The free Cys121 residue is located on strand H and is hidden between strand H and the α-helix in the native β-Lg structure (Brownlow et al., 1997; Qin et al., 1998a). The reduction of the native disulfide bonds does not affect the native structure of β- Lg (Burova et al., 1998), however the effect of reduction followed by modification of cysteine residues in β-Lg depends on the modifying agent used (Iametti et al., 1996; Sakai et al., 2000). The modification of Cys121 in the native β-Lg alters its association properties (Iametti et al., 1996).

The stability of the native structure is a net result of the equilibrium between forces that stabilize the native structure e.g. hydrophobic interactions, hydrogen bonds or van der Walls interactions and those that oppose folding e.g. steric effects of side chain residues (Creighton, 1993; Damodaran, 1996). The hydrophobic non-polar residues remain buried inside the native structure (Tanford, 1991) which minimizes their thermodynamically unfavorable contact with the aqueous solution (Privalov et al., 1993). The polar residues are retained on the surface in contact with the aqueous solution stabilizing the globular structure (Damodaran, 1996).

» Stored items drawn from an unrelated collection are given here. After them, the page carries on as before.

/-- `deriv M = deBruijnThetaM₁`. [folklore] -/
theorem deriv_deBruijnThetaM : deriv deBruijnThetaM = deBruijnThetaM₁ := funext fun a ↦ (hasDerivAt_deBruijnThetaM a).deriv

/-- `deriv M' = deBruijnThetaM₂`. [folklore] -/
theorem deriv_deBruijnThetaM₁ : deriv deBruijnThetaM₁ = deBruijnThetaM₂ := funext fun a ↦ (hasDerivAt_deBruijnThetaM₁ a).deriv

/-- `M''` is continuous (locally uniformly convergent series of continuous functions). [folklore] -/
theorem continuous_deBruijnThetaM₂ : Continuous deBruijnThetaM₂ := by
  refine continuous_iff_continuousAt.2 fun a ↦ ?_
  have hmem : Ioo (a - 1) (a + 1) ∈ 𝓝 a := Ioo_mem_nhds (by linarith) (by linarith)
  have hterm : ∀ n, Continuous (deBruijnThetaMTerm₂ n) := fun n ↦ by unfold deBruijnThetaMTerm₂; fun_prop
  have hcont : ContinuousOn deBruijnThetaM₂ (Ioo (a - 1) (a + 1)) :=
    continuousOn_tsum (fun n ↦ (hterm n).continuousOn)
      ((summable_deBruijnThetaMajorant (a - 1)).mul_left
        (2 * ((1 + 4 * π * rexp (4 * (a + 1))) ^ 2 + 16 * π * rexp (4 * (a + 1))) * rexp (a + 1)))
      fun n y hy ↦ (Real.norm_eq_abs _).le.trans (abs_deBruijnThetaMTerm₂_le hy.1.le hy.2.le n)
  exact hcont.continuousAt hmem
/-- **Deligne's Weil-type CM data and an arbitrary subfield `ℚ(S(η)) ⊆ E = ℚ(η)`**: for
`Deligne1982.IsWeilTypeCM A η R e₀ k` (`E ≅ ℚ[T]/(R(T²))` a CM field of degree `2e₀`, `dim A = 2k·e₀`,
`W_E ⊗ ℂ = weilClassesField A η (R(T²)) (2k)`) and `ψ = S(η)` with `Q(ψ) = 0`, `Q ∈ ℤ[T]` monic irreducible of degree
`e′`, `e′ · 2m′ = 2 dim A`: if `W_E ⊗ ℂ` consists of algebraic classes, so does `W_{ℚ(ψ)} ⊗ ℂ = weilClassesField A ψ Q (2m′)`
(the case `S = T²`, `ℚ(ψ) = E₀` the maximal totally real subfield, is `weilClassesField_sq_le_algebraicClasses_of_isWeilTypeCM`).
[cite: MoonenZarhin1998WeilClasses, Remark (1) (chunk p0004)] [cite: Deligne1982HodgeCycles, §4 (4.4), §5 Prop. 5.1]
[cite: VoisinHodgeII2003, Prop. 9.20] -/
theorem weilClassesField_le_algebraicClasses_of_isWeilTypeCM_of_eq_eval₂ {η : A ⟶ A} {R : Polynomial ℤ}
    {e₀ k m' : ℕ} (hWT : Deligne1982.IsWeilTypeCM A η R e₀ k)
    (hψ : (ψ : CategoryTheory.End A) =
      Polynomial.eval₂ (Int.castRingHom (CategoryTheory.End A)) (η : CategoryTheory.End A) S)
    (hQm : Q.Monic) (hQe : Q.natDegree = e') (hQirr : Irreducible (Q.map (Int.castRingHom ℚ)))
    (hψQ : Polynomial.eval₂ (Int.castRingHom (CategoryTheory.End A)) (ψ : CategoryTheory.End A) Q = 0)
    (her' : e' * (2 * m') = 2 * A.dim)
    (hWalg : weilClassesField A η (R.comp (Polynomial.X ^ 2)) (2 * k) ≤ algebraicClasses A.X k) :
    weilClassesField A ψ Q (2 * m') ≤ algebraicClasses A.X m' :=
  weilClassesField_le_algebraicClasses_of_eq_eval₂_of_irreducible hWT.monic_comp hWT.natDegree_comp hWT.irreducible
    hWT.eval₂_eq_zero hWT.degree_mul_rank hψ hQm hQe hQirr hψQ her' hWalg

end Algebraic

end HodgeTheory

end Literature.AlgebraicGeometry.HodgeTheory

β-Lg exhibits pH-dependent reversible structural transitions in its tertiary and quaternary structures. One of the most important changes in the tertiary structure occurs between pH 6 and 8 and is called the Tanford transition. This reversible transition in the native structure is characterized by a low sedimentation coefficient

of β-Lg (Pedersen, 1936), an increase in optical levo-rotation (Groves et al., 1951)

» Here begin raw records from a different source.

import Summits.BirchSwinnertonDyer.BirchSwinnertonDyer.Theses.SemiOrdinaryEisensteinDescent
import Summits.BirchSwinnertonDyer.BirchSwinnertonDyer.Theorems.SemiOrdinaryEisensteinDescentWildSplitEisensteinInclusionAtThreeRankOneRestriction
import Summits.BirchSwinnertonDyer.Rank1Residual.X11b.AnticyclotomicEulerCharLinks
import Literature.NumberTheory.EllipticCurves.IwasawaAlgebra
import HarnessLib

/-!
# Crux E `WildSplitEisensteinInclusionAtThree` (stmt-BirchSwinnertonDyer-20479): the HIGHER-ANALYTIC-RANK corner in
# SELMER language — where `L(𝟙) = 0`, E makes `Sel_(∅,0)(K_∞, E[3^∞])^Γ` and `X_(∅,0)/T·X_(∅,0)` INFINITE
# (cell `pub/bsd-wall`, width seat `bsd-wall-soed-p1-w3` g2, `--supports 20479`, helper; companion of
# `…WildSplitEisensteinInclusionAtThreeRankOneRestriction.lean`, p588074, which it imports)

Route `SemiOrdinaryEisensteinDescent` (SOED). The companion file records that crux E (#2) — unlike cruxes #3–#5 —
carries no rank-one datum binders and therefore also speaks at the Heegner fields `K` with `L(E^{(d_K)},1) = 0`
(`y_K` torsion), where it forces every generator of `Ch_Λ(X_(∅,0))` to vanish at `𝟙`. THIS FILE turns that
power-series statement into the SELMER statement of Skinner's `p`-converse step (Ann. of Math. 191 (2020),
arXiv:1405.7294 p. 12, §2.7 display (11) «`L_𝔭^S(f,1) = 0 ⟹ #X_𝔭(f,K,S) = ∞`»), using only tree theorems:
Greenberg's Lemma 4.2 (`X/TX` finite ⟹ `f(0) ≠ 0`, Literature
`IwasawaAlgebra.constantCoeff_charGenerator_ne_zero_of_finite_coinvariants`) and its Selmer-side form for the
anticyclotomic dual pair (`X11b.exists_hasCharValuationAt_of_finite_invariants`: `Sel^Γ` finite ⟹ a generator
with `f(0) ≠ 0`), on top of the companion's `charGenerator_constantCoeff_eq_zero_of_crux` (E ⟹ where `L(𝟙) = 0`
every generator vanishes at `𝟙`) and `constantCoeff_eq_zero_of_hasValueAt_sq_logOmega`.

* §2 **`not_finite_coinvariants_of_crux_of_constantCoeff_eq_zero`** — E ⟹ at every instance (binders and
  torsion guard VERBATIM) with `L(𝟙) = 0`: `X_(∅,0)/T·X_(∅,0)` is INFINITE; and
  **`not_finite_selmerInvariants_of_crux_of_constantCoeff_eq_zero`** — `Sel_(∅,0)(K_∞, E[3^∞])^{γ = 1}` is
  INFINITE (the tree's `IwasawaDual.endInvariants (conjSelmerAc … γ - 1)`).
* §3 **`not_finite_of_crux_of_isOfFinAddOrder`** — the same two conclusions at a TORSION point `P ∈ E(K)` under
  the displayed value shape `L(𝟙) = c·(log_ω P / c(Dt))²` of crux #4 (any constant `c`, any `e : K → ℚ₃`;
  `log_ω P = 0` by `X11b.R1.logOmega_eq_zero_iff`): the corner `L(E^{(d_K)},1) = 0` of E, in which the route's
  kernel (`EisensteinKernelAtThree`, Friedberg–Hoffstein field WITH `L(E^{(d_K)},1) ≠ 0`) never operates.

HONEST STATUS: bookkeeping about what E asserts; nothing is asserted about the BDP value formula, about E, or
about any curve; no engine; the crux is NOT claimed false; BSD is not proved for any curve. Supports, does not
close, stmt-BirchSwinnertonDyer-20479.

References: [Skinner2020] §2.7 (arXiv:1405.7294 p. 12); [GreenbergLNM1716] §4 Lemma 4.2;
[BertoliniDarmonPrasanna2013] Thm. 5.13; [Castella2018] §2.1, Thm. 2.3; [SilvermanAEC2009] IV.6.4.
-/

noncomputable section

open scoped Classical

set_option linter.dupNamespace false -- `Summit.BirchSwinnertonDyer.BirchSwinnertonDyer.Theorems.…` (summit = sub)
set_option autoImplicit false

namespace Summit.BirchSwinnertonDyer.BirchSwinnertonDyer.Theorems.WildSplitEisensteinInclusionAtThreeHigherRankCorner

open WeierstrassCurve NumberField IsDedekindDomain Field PowerSeries
  Literature.NumberTheory.EllipticCurves
  Literature.NumberTheory.EllipticCurves.IwasawaAlgebra
  Summit.BirchSwinnertonDyer.Rank1Residual
  Summit.BirchSwinnertonDyer.Rank1Residual.X11b
  Summit.BirchSwinnertonDyer.Rank1Residual.X11b.AcSelmer
  Summit.BirchSwinnertonDyer.Rank1Residual.X11b.Halves
  Summit.BirchSwinnertonDyer.BirchSwinnertonDyer.Theses.SemiOrdinaryEisensteinDescent
  Summit.BirchSwinnertonDyer.BirchSwinnertonDyer.Theorems.WildSplitEisensteinInclusionAtThreeRankOneRestriction

/-! ### §2 The Selmer statements: infinite `X/TX` and infinite `Sel^Γ` where `L(𝟙) = 0` -/

/-- **E ⟹ where `L(𝟙) = 0`, `X_(∅,0)/T·X_(∅,0)` is INFINITE.** Binders and torsion guard of E VERBATIM, then
`L(0) = 0 → ¬ Finite (X/TX)` for `X = X_ac(E_K[3^∞])` strict at `𝔭′`: `Ch_Λ(X)` is principal (`Λ` a UFD,
`charIdeal_isPrincipal_holds`), its generator vanishes at `𝟙` by E (companion §2), and Greenberg's Lemma 4.2
(`constantCoeff_charGenerator_ne_zero_of_finite_coinvariants`; `X` finitely generated by
`X11b.module_finite_XAc_baseChange`) forbids that when `X/TX` is finite. Skinner's display (11), `X`-side.
[cite: Skinner2020, §2.7 (arXiv:1405.7294 p. 12)] [cite: GreenbergLNM1716, §4 Lemma 4.2] -/
theorem not_finite_coinvariants_of_crux_of_constantCoeff_eq_zero (hE : WildSplitEisensteinInclusionAtThree) :
    ∀ (W : WeierstrassCurve ℚ) [W.IsElliptic] [W.IsGloballyMinimal] (N : ℕ) [NeZero N] (K : Type) [Field K] [NumberField K] (Dt : Literature.NumberTheory.EllipticCurves.ModularForms.ModularParametrizationData W N), Summit.BirchSwinnertonDyer.Rank1Residual.Additive.ClassO6 W 3 → W.HasSurjectiveModNGaloisRep 3 → W.analyticRank = 1 → W.conductorNorm ℤ = N → Literature.NumberTheory.EllipticCurves.IsImaginaryQuadratic K → Literature.NumberTheory.EllipticCurves.SatisfiesHeegnerHypothesis N K → ∀ (κ : Literature.NumberTheory.EllipticCurves.ZpExtension K 3), κ.IsAnticyclotomic → ∀ (γ : Field.absoluteGaloisGroup K) [Fact (κ.IsTopGenerator γ)] (𝔭 : IsDedekindDomain.HeightOneSpectrum (NumberField.RingOfIntegers K)), ((3 : ℕ) : NumberField.RingOfIntegers K) ∈ 𝔭.asIdeal → 𝔭.asIdeal.ramificationIdx (NumberField.RingOfIntegers ℚ) = 1 → 𝔭.asIdeal.inertiaDeg (NumberField.RingOfIntegers ℚ) = 1 → ∀ (𝔭' : IsDedekindDomain.HeightOneSpectrum (NumberField.RingOfIntegers K)), ((3 : ℕ) : NumberField.RingOfIntegers K) ∈ 𝔭'.asIdeal → 𝔭' ≠ 𝔭 → ∀ (ι' : PadicAlgCl 3 ≃+* ℂ), Summit.BirchSwinnertonDyer.BirchSwinnertonDyer.Theorems.SchneiderFree.BranchInducesPrime 3 ι' 𝔭 → ∀ (ΩK : ℂ) (Ωp : ℂ_[3]) (L : Literature.NumberTheory.EllipticCurves.UnrSeries 3), ΩK ≠ 0 → Ωp ≠ 0 → Literature.NumberTheory.EllipticCurves.IsBDPLFunction ι' 𝔭 κ γ Dt.f ΩK Ωp L → Module.IsTorsion (Literature.NumberTheory.EllipticCurves.IwasawaAlgebra 3) (Summit.BirchSwinnertonDyer.Rank1Residual.X11b.AcSelmer.XAc (W.baseChange K) 3 κ 𝔭' ∅ γ) → PowerSeries.constantCoeff L = 0 → ¬ Finite (Literature.NumberTheory.EllipticCurves.IwasawaAlgebra.coinvariants 3 (Summit.BirchSwinnertonDyer.Rank1Residual.X11b.AcSelmer.XAc (W.baseChange K) 3 κ 𝔭' ∅ γ)) := by
  intro W _ _ N _ K _ _ Dt hO6 hsurj hr1 hN hK hH κ hκ γ _ 𝔭 h𝔭 he hf 𝔭' h𝔭' hne ι' hι ΩK Ωp L hΩK hΩp hL htor hL0 hfin
  haveI := module_finite_XAc_baseChange 3 κ 𝔭' γ (W := W)
  obtain ⟨f, hgen⟩ := charIdeal_isPrincipal_holds 3 (XAc (W.baseChange K) 3 κ 𝔭' ∅ γ)
  have hfI : XAc.charIdeal (W.baseChange K) 3 κ 𝔭' ∅ γ = Ideal.span {f} := by
    unfold XAc.charIdeal; rw [hgen, Ideal.submodule_span_eq]
  have h0 : constantCoeff f ≠ 0 :=
    constantCoeff_charGenerator_ne_zero_of_finite_coinvariants 3 (XAc (W.baseChange K) 3 κ 𝔭' ∅ γ) htor f
      (by unfold XAc.charIdeal at hfI; exact hfI) hfin
  exact h0 (charGenerator_constantCoeff_eq_zero_of_crux hE W N K Dt hO6 hsurj hr1 hN hK hH κ hκ γ 𝔭 h𝔭 he hf 𝔭' h𝔭' hne ι' hι ΩK Ωp L hΩK hΩp hL htor hL0 f hfI)

/-- **E ⟹ where `L(𝟙) = 0`, `Sel_(∅,0)(K_∞, E[3^∞])^{γ}` is INFINITE** (`endInvariants (conjSelmerAc … γ − 1)`,
the `γ`-fixed part of the anticyclotomic Selmer group dual to `X_(∅,0)`): were it finite, Greenberg's
criterion for the dual pair (`X11b.exists_hasCharValuationAt_of_finite_invariants`) would produce a generator
of `Ch_Λ(X_(∅,0))` with `f(𝟙) ≠ 0`, against the companion's §2. This is Skinner's display (11)
«`L_𝔭^S(f,1) = 0 ⟹ #X_𝔭(f,K,S) = ∞`» over `K_∞` (his (SelmerK-iso) then descends to `K`).
[cite: Skinner2020, §2.7 (arXiv:1405.7294 p. 12)] [cite: GreenbergLNM1716, §4 Lemma 4.2] -/
theorem not_finite_selmerInvariants_of_crux_of_constantCoeff_eq_zero (hE : WildSplitEisensteinInclusionAtThree) :
    ∀ (W : WeierstrassCurve ℚ) [W.IsElliptic] [W.IsGloballyMinimal] (N : ℕ) [NeZero N] (K : Type) [Field K] [NumberField K] (Dt : Literature.NumberTheory.EllipticCurves.ModularForms.ModularParametrizationData W N), Summit.BirchSwinnertonDyer.Rank1Residual.Additive.ClassO6 W 3 → W.HasSurjectiveModNGaloisRep 3 → W.analyticRank = 1 → W.conductorNorm ℤ = N → Literature.NumberTheory.EllipticCurves.IsImaginaryQuadratic K → Literature.NumberTheory.EllipticCurves.SatisfiesHeegnerHypothesis N K → ∀ (κ : Literature.NumberTheory.EllipticCurves.ZpExtension K 3), κ.IsAnticyclotomic → ∀ (γ : Field.absoluteGaloisGroup K) [Fact (κ.IsTopGenerator γ)] (𝔭 : IsDedekindDomain.HeightOneSpectrum (NumberField.RingOfIntegers K)), ((3 : ℕ) : NumberField.RingOfIntegers K) ∈ 𝔭.asIdeal → 𝔭.asIdeal.ramificationIdx (NumberField.RingOfIntegers ℚ) = 1 → 𝔭.asIdeal.inertiaDeg (NumberField.RingOfIntegers ℚ) = 1 → ∀ (𝔭' : IsDedekindDomain.HeightOneSpectrum (NumberField.RingOfIntegers K)), ((3 : ℕ) : NumberField.RingOfIntegers K) ∈ 𝔭'.asIdeal → 𝔭' ≠ 𝔭 → ∀ (ι' : PadicAlgCl 3 ≃+* ℂ), Summit.BirchSwinnertonDyer.BirchSwinnertonDyer.Theorems.SchneiderFree.BranchInducesPrime 3 ι' 𝔭 → ∀ (ΩK : ℂ) (Ωp : ℂ_[3]) (L : Literature.NumberTheory.EllipticCurves.UnrSeries 3), ΩK ≠ 0 → Ωp ≠ 0 → Literature.NumberTheory.EllipticCurves.IsBDPLFunction ι' 𝔭 κ γ Dt.f ΩK Ωp L → Module.IsTorsion (Literature.NumberTheory.EllipticCurves.IwasawaAlgebra 3) (Summit.BirchSwinnertonDyer.Rank1Residual.X11b.AcSelmer.XAc (W.baseChange K) 3 κ 𝔭' ∅ γ) → PowerSeries.constantCoeff L = 0 → ¬ Finite (Literature.NumberTheory.EllipticCurves.IwasawaDual.endInvariants (Summit.BirchSwinnertonDyer.Rank1Residual.X11b.AcSelmer.conjSelmerAc (W.baseChange K) 3 κ 𝔭' ∅ γ - 1)) := by
  intro W _ _ N _ K _ _ Dt hO6 hsurj hr1 hN hK hH κ hκ γ _ 𝔭 h𝔭 he hf 𝔭' h𝔭' hne ι' hι ΩK Ωp L hΩK hΩp hL htor hL0 hfin
  obtain ⟨n, -, f, hfI, hf0, -⟩ := exists_hasCharValuationAt_of_finite_invariants 3 κ 𝔭' γ (W := W) hfin
  exact hf0 (charGenerator_constantCoeff_eq_zero_of_crux hE W N K Dt hO6 hsurj hr1 hN hK hH κ hκ γ 𝔭 h𝔭 he hf 𝔭' h𝔭' hne ι' hι ΩK Ωp L hΩK hΩp hL htor hL0 f hfI)

/-! ### §3 The corner `y_K` torsion: both statements under the displayed value shape of crux #4 -/

/-- **E at a TORSION point ⟹ `X_(∅,0)/T·X_(∅,0)` and `Sel_(∅,0)(K_∞, E[3^∞])^γ` are INFINITE, given any displayed
value `L(𝟙) = c·(log_ω P / c(Dt))²`.** E's binders VERBATIM with a point `P ∈ E(K)` of FINITE order (the corner
`L(E^{(d_K)},1) = 0`, `y_K` torsion by Gross–Zagier — excluded from cruxes #3–#5 by their binder
`¬ IsOfFinAddOrder P`, NOT excluded from E), the torsion guard, and for every constant `c ∈ ℂ₃` and every
`e : K → ℚ₃` the value shape of crux #4 `WildSplitWaldspurgerAtThree` / the BDP formula at the trivial character
(`log_ω P = 0` at torsion `P`, `X11b.R1.logOmega_eq_zero_iff`, so `L(𝟙) = 0`). Nothing is asserted about the
value formula; the route's kernel never visits this corner. [cite: Skinner2020, §2.7 (arXiv:1405.7294 p. 12) and Prop. 11]
[cite: BertoliniDarmonPrasanna2013, Thm. 5.13] [cite: SilvermanAEC2009, IV.6.4 and VII.6.3] -/
theorem not_finite_of_crux_of_isOfFinAddOrder (hE : WildSplitEisensteinInclusionAtThree) :
    ∀ (W : WeierstrassCurve ℚ) [W.IsElliptic] [W.IsGloballyMinimal] (N : ℕ) [NeZero N] (K : Type) [Field K] [NumberField K] (Dt : Literature.NumberTheory.EllipticCurves.ModularForms.ModularParametrizationData W N) (P : (W.baseChange K).toAffine.Point), Summit.BirchSwinnertonDyer.Rank1Residual.Additive.ClassO6 W 3 → W.HasSurjectiveModNGaloisRep 3 → W.analyticRank = 1 → W.conductorNorm ℤ = N → Literature.NumberTheory.EllipticCurves.IsImaginaryQuadratic K → Literature.NumberTheory.EllipticCurves.SatisfiesHeegnerHypothesis N K → IsOfFinAddOrder P → ∀ (κ : Literature.NumberTheory.EllipticCurves.ZpExtension K 3), κ.IsAnticyclotomic → ∀ (γ : Field.absoluteGaloisGroup K) [Fact (κ.IsTopGenerator γ)] (𝔭 : IsDedekindDomain.HeightOneSpectrum (NumberField.RingOfIntegers K)), ((3 : ℕ) : NumberField.RingOfIntegers K) ∈ 𝔭.asIdeal → 𝔭.asIdeal.ramificationIdx (NumberField.RingOfIntegers ℚ) = 1 → 𝔭.asIdeal.inertiaDeg (NumberField.RingOfIntegers ℚ) = 1 → ∀ (𝔭' : IsDedekindDomain.HeightOneSpectrum (NumberField.RingOfIntegers K)), ((3 : ℕ) : NumberField.RingOfIntegers K) ∈ 𝔭'.asIdeal → 𝔭' ≠ 𝔭 → ∀ (ι' : PadicAlgCl 3 ≃+* ℂ), Summit.BirchSwinnertonDyer.BirchSwinnertonDyer.Theorems.SchneiderFree.BranchInducesPrime 3 ι' 𝔭 → ∀ (ΩK : ℂ) (Ωp : ℂ_[3]) (L : Literature.NumberTheory.EllipticCurves.UnrSeries 3), ΩK ≠ 0 → Ωp ≠ 0 → Literature.NumberTheory.EllipticCurves.IsBDPLFunction ι' 𝔭 κ γ Dt.f ΩK Ωp L → Module.IsTorsion (Literature.NumberTheory.EllipticCurves.IwasawaAlgebra 3) (Summit.BirchSwinnertonDyer.Rank1Residual.X11b.AcSelmer.XAc (W.baseChange K) 3 κ 𝔭' ∅ γ) → ∀ (c : ℂ_[3]) (e : K →+* ℚ_[3]), L.HasValueAt 0 (c * (algebraMap ℚ_[3] ℂ_[3] (Summit.BirchSwinnertonDyer.Rank1Residual.X11b.Halves.logOmega W 3 e P / (Dt.c : ℚ_[3]))) ^ 2) → ¬ Finite (Literature.NumberTheory.EllipticCurves.IwasawaAlgebra.coinvariants 3 (Summit.BirchSwinnertonDyer.Rank1Residual.X11b.AcSelmer.XAc (W.baseChange K) 3 κ 𝔭' ∅ γ)) ∧ ¬ Finite (Literature.NumberTheory.EllipticCurves.IwasawaDual.endInvariants (Summit.BirchSwinnertonDyer.Rank1Residual.X11b.AcSelmer.conjSelmerAc (W.baseChange K) 3 κ 𝔭' ∅ γ - 1)) := by
  intro W _ _ N _ K _ _ Dt P hO6 hsurj hr1 hN hK hH hPt κ hκ γ _ 𝔭 h𝔭 he hf 𝔭' h𝔭' hne ι' hι ΩK Ωp L hΩK hΩp hL
    htor c e hval
  have hL0 : constantCoeff L = 0 :=
    constantCoeff_eq_zero_of_hasValueAt_sq_logOmega 3 W e hPt c (Dt.c : ℚ_[3]) hval
  exact ⟨not_finite_coinvariants_of_crux_of_constantCoeff_eq_zero hE W N K Dt hO6 hsurj hr1 hN hK hH κ hκ γ 𝔭 h𝔭 he hf 𝔭' h𝔭' hne ι' hι ΩK Ωp L hΩK hΩp hL htor hL0,
    not_finite_selmerInvariants_of_crux_of_constantCoeff_eq_zero hE W N K Dt hO6 hsurj hr1 hN hK hH κ hκ γ 𝔭 h𝔭 he hf 𝔭' h𝔭' hne ι' hι ΩK Ωp L hΩK hΩp hL htor hL0⟩

end Summit.BirchSwinnertonDyer.BirchSwinnertonDyer.Theorems.WildSplitEisensteinInclusionAtThreeHigherRankCorner

end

and change in the titration behavior of β-Lg (Tanford et al., 1959). Qin et al. (1998b) proposed that these changes resulted from the pH-dependent transitions of loop EF

(residues 85-90). At acidic pH, the EF loop is placed over the calyx, but rearranges itself by moving aside to expose the calyx at alkaline pH (Qin et al., 1998b). These authors hypothesized that this pH-dependent structural transition may have a role to play in protecting the ligands bound in the calyx from the acidic conditions of stomach (Qin et al., 1998b) since native β-Lg remains largely undigested by the proteolytic enzyme pepsin (Peram et al., 2013). The structural changes in the native structure of β-Lg at pH >8 are irreversible (Groves et al., 1951; Taulier et al., 2001). The quaternary structure of β-Lg also exhibits a pH-dependent association behavior. At low ionic strengths and neutral pH, β-Lg exists as stable non-covalently-linked dimer (Uhrinova et al., 2000) stabilized by hydrophobic interactions (Mercadante et al., 2012). Between pH 5.5 and 3.5, dimers associate to form octamers (Casal et al., 1988; McKenzie et al., 1967). Below pH 3.5 (Townend et al., 1969; Townend et al., 1960), and above 7.5 (McKenzie et al., 1967) the dimers dissociate and β-Lg primarily exists as monomers due to high electrostatic repulsion (Aymard et al., 1996; Mercadante et al., 2012; Molinari et al., 1996). These pH-dependent transitions in the quaternary structure are represented in Figure 2.5.

The factors affecting pH-dependent association of β-Lg include protein concentration (McKenzie, 1971; Verheul et al., 1999), genetic variation (Thresher et al., 1997), ionic strength of the medium (Aymard et al., 1996; Renard et al., 1998; Sakurai et al., 2001; Verheul et al., 1999) and temperature (Aymard et al., 1996; Verheul et al., 1999). Reduction of disulfide bonds, followed by their thiolation, produced β-Lg with modified properties. Thiolated β-Lg retained a native-like structure at acidic pH, but became partially unfolded at neutral pH (Sakai et al., 2000).

Figure 2.5 pH-dependent reversible association behavior of β-Lg. Adapted from Cheison et al. (2011).

At pH below its isoelectric point, the native structure of β-Lg shows high resemblance to that at neutral pH (Belloque et al., 1998; Casal et al., 1988; Matsuura et al., 1994; Uhrinova et al., 2000). The native structure of β-Lg is comparatively rigid at low pH imparting high structural stability (Boye et al., 1997; Jameson et al., 2002). Under these conditions, β-Lg retains the proportion of different elements of the secondary structures (Casal et al., 1988) and the three dimensional β-barrel fold (Ragona et al., 1997). However, minor transitions in the secondary structure of β-Lg have been noted at very low pH (< 2.0)(Taulier et al., 2001).